-- Instructions for the task --
Only the lines from the start of the material through the line containing "be finite posets" are to be extracted, exactly as they appear.

== Segment start ==

import Summits.CriticalPhenomena.PercolationContinuityZ3.Theorems.PercNearOneGluingNoHeavyLowerTailSahiE3DnfTwoCert
import Summits.CriticalPhenomena.PercolationContinuityZ3.Theorems.PercNearOneGluingNoHeavyLowerTailSahiE3DnfPairAlgebraHom
import Mathlib.Tactic.Linarith
import Mathlib.Tactic.Ring
import Mathlib.Tactic.Positivity
import Mathlib.Tactic.FieldSimp
import Mathlib.Tactic.LinearCombination
import HarnessLib
import HarnessLib.Audit

/-!
# `NoHeavyLowerTail` (crux stmt-CriticalPhenomena-4575), Sahi programme P4: the explicit flow certificate for the OR of two
# disjoint principal blocks (`(x₁∧…∧x_a) ∨ (y₁∧…∧y_b)`)

Support file (cell `prim-l12`, seat P4, generation 12; `--supports stmt-CriticalPhenomena-4575`).  No named facts, no sorries;
standard axioms; def-free.

THEOREM `cert_dnf_two`.  Let `Q_A`, `Q_B` be finite posets with greatest elements `t_A`, `t_B`, nonnegative weights `ν_A`, `ν_B`
with Harris' inequality for up-sets on `Q_B` and on `Q_A`, and `Δ' = ν_A(t_A)ν_B(Q_B∖t_B) + ν_A(Q_A∖t_A)ν_B(t_B) > 0`.  Then the slot
`U = {(a,b) | a = t_A ∨ b = t_B}` of `Q_A × Q_B` with the product weight carries a flow certificate with exact deliveries
(conditions (R0), (F0), (F≤), (cap), (K)-with-equality, (pair) of `…SahiE3PatternCertificate.phi_nonneg_of_patternCertificate`):
every receiver `(a,b)` (`a ≠ t_A`, `b ≠ t_B`) sends the fraction `θ_A = ν_A(t_A)ν_B(Q_B∖t_B)/Δ'` of its due mass to `(t_A, b)` and
`θ_B = 1 − θ_A` to `(a, t_B)`; `R = Z(Z+N_D)ν − loads`.  The pair inequality is `…SahiE3DnfPairAlgebraHom.dnf_two_pair_hom` after the
face bookkeeping of `…SahiE3DnfTwoCert`.  In the application `Q_A = (α → Bool)`, `Q_B = (β → Bool)` with product weights this is
the pattern of the first slot `(x₁∧…∧x_a) ∨ (y₁∧…∧y_b)`; the lattice / Kahn-form corollaries are the successor's files (blueprint:
HOME prim-l12-p4/FROM-prim-l12-p4-gen12-CERTIFICATE-OBSTRUCTION.md §5).
-/

namespace Summit.CriticalPhenomena.PercolationContinuityZ3.Theorems.SahiE3DnfTwoCertMain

== Segment end ==

-- Answer area --
import Summits.CriticalPhenomena.PercolationContinuityZ3.Theorems.PercNearOneGluingNoHeavyLowerTailSahiE3DnfTwoCert
import Summits.CriticalPhenomena.PercolationContinuityZ3.Theorems.PercNearOneGluingNoHeavyLowerTailSahiE3DnfPairAlgebraHom
import Mathlib.Tactic.Linarith
import Mathlib.Tactic.Ring
import Mathlib.Tactic.Positivity
import Mathlib.Tactic.FieldSimp
import Mathlib.Tactic.LinearCombination
import HarnessLib
import HarnessLib.Audit

/-!
# `NoHeavyLowerTail` (crux stmt-CriticalPhenomena-4575), Sahi programme P4: the explicit flow certificate for the OR of two
# disjoint principal blocks (`(x₁∧…∧x_a) ∨ (y₁∧…∧y_b)`)

Support file (cell `prim-l12`, seat P4, generation 12; `--supports stmt-CriticalPhenomena-4575`).  No named facts, no sorries;
standard axioms; def-free.

THEOREM `cert_dnf_two`.  Let `Q_A`, `Q_B` be finite posets with greatest elements `t_A`, `t_B`, nonnegative weights `ν_A`, `ν_B`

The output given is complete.